* INFORMATION PROVIDED
import Literature.NumberTheory.Automorphic.UnramifiedHeckeScalarsFlathProofs
import HarnessLib

/-!
# lang.S23 (`ℓ ∤ n`) from Arthur–Clozel's base-change theorem alone (proof)

Trunk `AutomorphicAxiomatic` (G19), topic `NumberTheory/Automorphic`; second sibling proof file
of `Sweep1` for the named fact `Literature.NumberTheory.Automorphic.exists_cuspidal_baseChange_of_not_dvd` (**lang.S23**;
Arthur–Clozel, *Simple algebras, base change, and the advanced theory of the trace formula*,
Ann. of Math. Stud. 120 (1989), Ch. 3, Thm. 4.2 (a)), closing its decomposition:

* `Sweep1Proofs` proved the assembly
  `exists_cuspidal_baseChange_of_not_dvd_of_weakLift : AC ∧ F2(F) ∧ F2(E) → lang.S23` from
  `AC = ArthurClozel1989_exists_cuspidal_weakLift_or_dvd` (Thm. 4.2 (a)–(b) as printed,
  projected onto the tree's notions: a cuspidal weak base-change lift exists, or `ℓ ∣ n`) and
  `F2 = exists_hasSatakeParameterAt_cofinite` (cuspidal representations of `GL_n` have Satake
  parameters at almost all places);
* `F2` is now a theorem: `exists_hasSatakeParameterAt_cofinite_holds` of
  `UnramifiedHeckeScalarsFlathProofs` (Gelfand pair + Schur argument for the scalar action of the
  unramified Hecke operators, `Flath1979_heckeOperatorAt_ofLocal_eq_smul_holds`), through the
  reduction `F2 ⇐ Flath1979_heckeOperatorAt_ofLocal_eq_smul ∧
  exists_fixedVectors_principalCongruenceLevel_ne_bot` of `UnramifiedHeckeScalars` and the level
  theorem of `UnramifiedHeckeScalarsProofs` (see also the generic Gelfand-pair files
  `HilbertRepSchur`, `CartanDecompositionGLn`, `HeckeGelfandTrick`).

Hence (`exists_cuspidal_baseChange_of_not_dvd_of_arthurClozel`) **lang.S23 follows from the
single named fact `ArthurClozel1989_exists_cuspidal_weakLift_or_dvd`** — the printed theorem
whose proof is the twisted trace formula comparison of op. cit. Ch. 2, (17.8) with Ch. 3,
§§2–4 — everything else being proved; and with strong multiplicity one over `E`
(`strong_multiplicity_one_gl`, the "(2.4)" of op. cit. p. 176) the cuspidal weak lift is unique
(`existsUnique_cuspidal_weakLift_of_not_dvd'`, from `UnramifiedHeckeLevel`).

Conversely (`arthurClozel1989_exists_cuspidal_weakLift_or_dvd_of_baseChange`), lang.S23 gives the
named fact back: the cuspidal `Π` it provides, with relation (1.1) read at ONE pair of non-zero
levels almost everywhere, is a weak base-change lift in the sense of Def. 1.1 (relation (1.1) at
ALL pairs of levels, `IsWeakBaseChangeLift`) by `isWeakBaseChangeLift_of_eventually_exists` of
`UnramifiedHeckeLevel` (Satake parameters of cuspidal representations are level-free), whose Flath
inputs are the theorem `Flath1979_heckeOperatorAt_ofLocal_eq_smul_holds`. Hence
`exists_cuspidal_baseChange_of_not_dvd_iff_exists_cuspidal_weakLift_or_dvd`: **lang.S23 (`ℓ ∤ n`)
and `ArthurClozel1989_exists_cuspidal_weakLift_or_dvd` are equivalent** — the trust base of
lang.S23 is exactly this one rendering of op. cit. Thm. 4.2 (a)–(b), no weaker fact can discharge
it, and its residual content is the printed proof of Thm. 4.2 (the comparison of the discrete
parts of the trace formula for `GL_n(𝔸_F)` with the `σ`-twisted one for `GL_n(𝔸_E)`, op. cit.
Ch. 2, (17.8), and Ch. 3, §§2–4).

## References

* J. Arthur, L. Clozel, Ann. of Math. Stud. 120 (1989), Ch. 3, Def. 1.1, Thm. 4.2
  [ArthurClozelAMS120].
-/

noncomputable section

open NumberField IsDedekindDomain MeasureTheory
open Literature.NumberTheory.Automorphic

namespace Literature.NumberTheory.Automorphic

variable {n : ℕ} {F E : Type} [Field F] [NumberField F] [Field E] [NumberField E] [Algebra F E]

/-- **lang.S23 (`ℓ ∤ n`) from Arthur–Clozel, Thm. 4.2 (a)–(b) alone.** The named fact
`exists_cuspidal_baseChange_of_not_dvd` (`Sweep1`) follows from the single named fact
`ArthurClozel1989_exists_cuspidal_weakLift_or_dvd` (Arthur–Clozel (1989), Ch. 3, Thm. 4.2
(a)–(b)): the assembly `exists_cuspidal_baseChange_of_not_dvd_of_weakLift` of `Sweep1Proofs`
with both Satake-parameter inputs supplied by the theorem
`exists_hasSatakeParameterAt_cofinite_holds` (over `F` and over `E`).
[cite: ArthurClozelAMS120, Ch. 3, Thm. 4.2 (a)] -/
theorem exists_cuspidal_baseChange_of_not_dvd_of_arthurClozel
    (hAC : ArthurClozel1989_exists_cuspidal_weakLift_or_dvd (n := n) (F := F) (E := E)) :
    exists_cuspidal_baseChange_of_not_dvd (n := n) (F := F) (E := E) :=
  exists_cuspidal_baseChange_of_not_dvd_of_weakLift hAC
    (fun _ _ => exists_hasSatakeParameterAt_cofinite_holds)
    (fun _ _ => exists_hasSatakeParameterAt_cofinite_holds)

/-- **Arthur–Clozel, Thm. 4.2 (a) for `ℓ ∤ n`: existence and uniqueness of the cuspidal weak
lift, from two facts** — `ArthurClozel1989_exists_cuspidal_weakLift_or_dvd` and strong
multiplicity one over `E` (`strong_multiplicity_one_gl`, giving uniqueness "by (2.4)",
op. cit. p. 176): `existsUnique_cuspidal_weakLift_of_not_dvd` of `UnramifiedHeckeLevel` with
its Satake-parameter inputs discharged by `exists_hasSatakeParameterAt_cofinite_holds`.
[cite: ArthurClozelAMS120, Ch. 3, Thm. 4.2 (a)] -/
theorem existsUnique_cuspidal_weakLift_of_not_dvd'
    (hAC : ArthurClozel1989_exists_cuspidal_weakLift_or_dvd (n := n) (F := F) (E := E))
    (hSMO : ∀ (ν : Measure (AdelicGroupData.gl n E).automorphicQuotient)
      [(AdelicGroupData.gl n E).IsAutomorphicMeasure ν],
      strong_multiplicity_one_gl (n := n) (K := E) (μ := ν))
    [IsGalois F E] (hℓ : (Module.finrank F E).Prime) (hn : ¬ Module.finrank F E ∣ n)
    (μ : Measure (AdelicGroupData.gl n F).automorphicQuotient)
    [(AdelicGroupData.gl n F).IsAutomorphicMeasure μ] (P : CuspidalAutomorphicRepGL n F μ) :
    ∃ (ν : Measure (AdelicGroupData.gl n E).automorphicQuotient)
      (_ : (AdelicGroupData.gl n E).IsAutomorphicMeasure ν),
      ∃! Q : CuspidalAutomorphicRepGL n E ν, IsWeakBaseChangeLift P.1 Q.1 :=
  existsUnique_cuspidal_weakLift_of_not_dvd hAC
    (fun _ _ => exists_hasSatakeParameterAt_cofinite_holds)
    (fun _ _ => exists_hasSatakeParameterAt_cofinite_holds) hSMO hℓ hn μ P

/-- **lang.S23 (`ℓ ∤ n`) gives back Arthur–Clozel's Thm. 4.2 (a)–(b) as rendered in the tree.**
Conversely to `exists_cuspidal_baseChange_of_not_dvd_of_arthurClozel`, the Langlands-list statement
`exists_cuspidal_baseChange_of_not_dvd` of `Sweep1` — for `E / F` Galois of prime degree `ℓ ∤ n` and
`π` cuspidal on `GL_n(𝔸_F)`, a cuspidal `Π` on `GL_n(𝔸_E)` with relation (1.1),
`t_{Π,w} = (t_{π,v})^{f(w|v)}`, read at ONE pair of non-zero levels `K(𝔫)`, `K(𝔑)` for all but
finitely many `w` — implies the dichotomy `ArthurClozel1989_exists_cuspidal_weakLift_or_dvd` of
`Sweep1Proofs` (a cuspidal weak base-change lift in the sense of Arthur–Clozel's Def. 1.1, i.e.
relation (1.1) at ALL pairs of levels, `IsWeakBaseChangeLift`; or `ℓ ∣ n`): if `ℓ ∣ n` there is
nothing to show, and for `ℓ ∤ n` the `Π` provided is a weak base-change lift of `π` by
`isWeakBaseChangeLift_of_eventually_exists` (`UnramifiedHeckeLevel`: one pair of levels suffices
for cuspidal representations, their Satake parameters being independent of level, uniformizer and
eigenvector), fed with the theorem `Flath1979_heckeOperatorAt_ofLocal_eq_smul_holds` over `F` and
over `E`. [cite: ArthurClozelAMS120, Ch. 3, §1 Def. 1.1 and Thm. 4.2 (a)] -/
theorem arthurClozel1989_exists_cuspidal_weakLift_or_dvd_of_baseChange
    (h : exists_cuspidal_baseChange_of_not_dvd (n := n) (F := F) (E := E)) :
    ArthurClozel1989_exists_cuspidal_weakLift_or_dvd (n := n) (F := F) (E := E) := by
  intro _ hℓ μ _ P
  by_cases hn : Module.finrank F E ∣ n
  · exact Or.inr hn
  obtain ⟨ν, hν, Q, 𝔫, h𝔫, 𝔑, h𝔑, hw⟩ := h hℓ hn μ P
  exact Or.inl ⟨ν, hν, Q, isWeakBaseChangeLift_of_eventually_exists
    Flath1979_heckeOperatorAt_ofLocal_eq_smul_holds Flath1979_heckeOperatorAt_ofLocal_eq_smul_holds
    P Q h𝔫 h𝔑 (hw.mono fun _ hw' => hw'.2.2)⟩

/-- **lang.S23 (`ℓ ∤ n`) is equivalent to the tree's rendering of Arthur–Clozel, Ch. 3,
Thm. 4.2 (a)–(b).** The named fact `exists_cuspidal_baseChange_of_not_dvd` (`Sweep1`) holds if and
only if the named fact `ArthurClozel1989_exists_cuspidal_weakLift_or_dvd` (`Sweep1Proofs`: every
cuspidal `π` on `GL_n(𝔸_F)` has a cuspidal weak base-change lift to `GL_n(𝔸_E)`, or `ℓ ∣ n`)
does: `exists_cuspidal_baseChange_of_not_dvd_of_arthurClozel` and
`arthurClozel1989_exists_cuspidal_weakLift_or_dvd_of_baseChange`. So the trust base of lang.S23
is exactly this one fact, whose content is the printed proof of Thm. 4.2 (twisted trace formula
comparison, op. cit. Ch. 2, (17.8), with Ch. 3, §§2–4); all level/Satake bookkeeping between the
two formulations is proved. [cite: ArthurClozelAMS120, Ch. 3, Thm. 4.2 (a)–(b)] -/
theorem exists_cuspidal_baseChange_of_not_dvd_iff_exists_cuspidal_weakLift_or_dvd :
    exists_cuspidal_baseChange_of_not_dvd (n := n) (F := F) (E := E) ↔
      ArthurClozel1989_exists_cuspidal_weakLift_or_dvd (n := n) (F := F) (E := E) :=
  ⟨arthurClozel1989_exists_cuspidal_weakLift_or_dvd_of_baseChange,
    exists_cuspidal_baseChange_of_not_dvd_of_arthurClozel⟩

end Literature.NumberTheory.Automorphic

* WHAT YOU WILL DO
The output must consist solely of the lines from the first line of the records through the line containing "Ann. of Math. Stud. 120 (1989), Ch. 3, Thm.", reproduced exactly.

* ANSWER BELOW
import Literature.NumberTheory.Automorphic.UnramifiedHeckeScalarsFlathProofs
import HarnessLib

/-!
# lang.S23 (`ℓ ∤ n`) from Arthur–Clozel's base-change theorem alone (proof)

Trunk `AutomorphicAxiomatic` (G19), topic `NumberTheory/Automorphic`; second sibling proof file
of `Sweep1` for the named fact `Literature.NumberTheory.Automorphic.exists_cuspidal_baseChange_of_not_dvd` (**lang.S23**;
Arthur–Clozel, *Simple algebras, base change, and the advanced theory of the trace formula*,
Ann. of Math. Stud. 120 (1989), Ch. 3, Thm. 4.2 (a)), closing its decomposition:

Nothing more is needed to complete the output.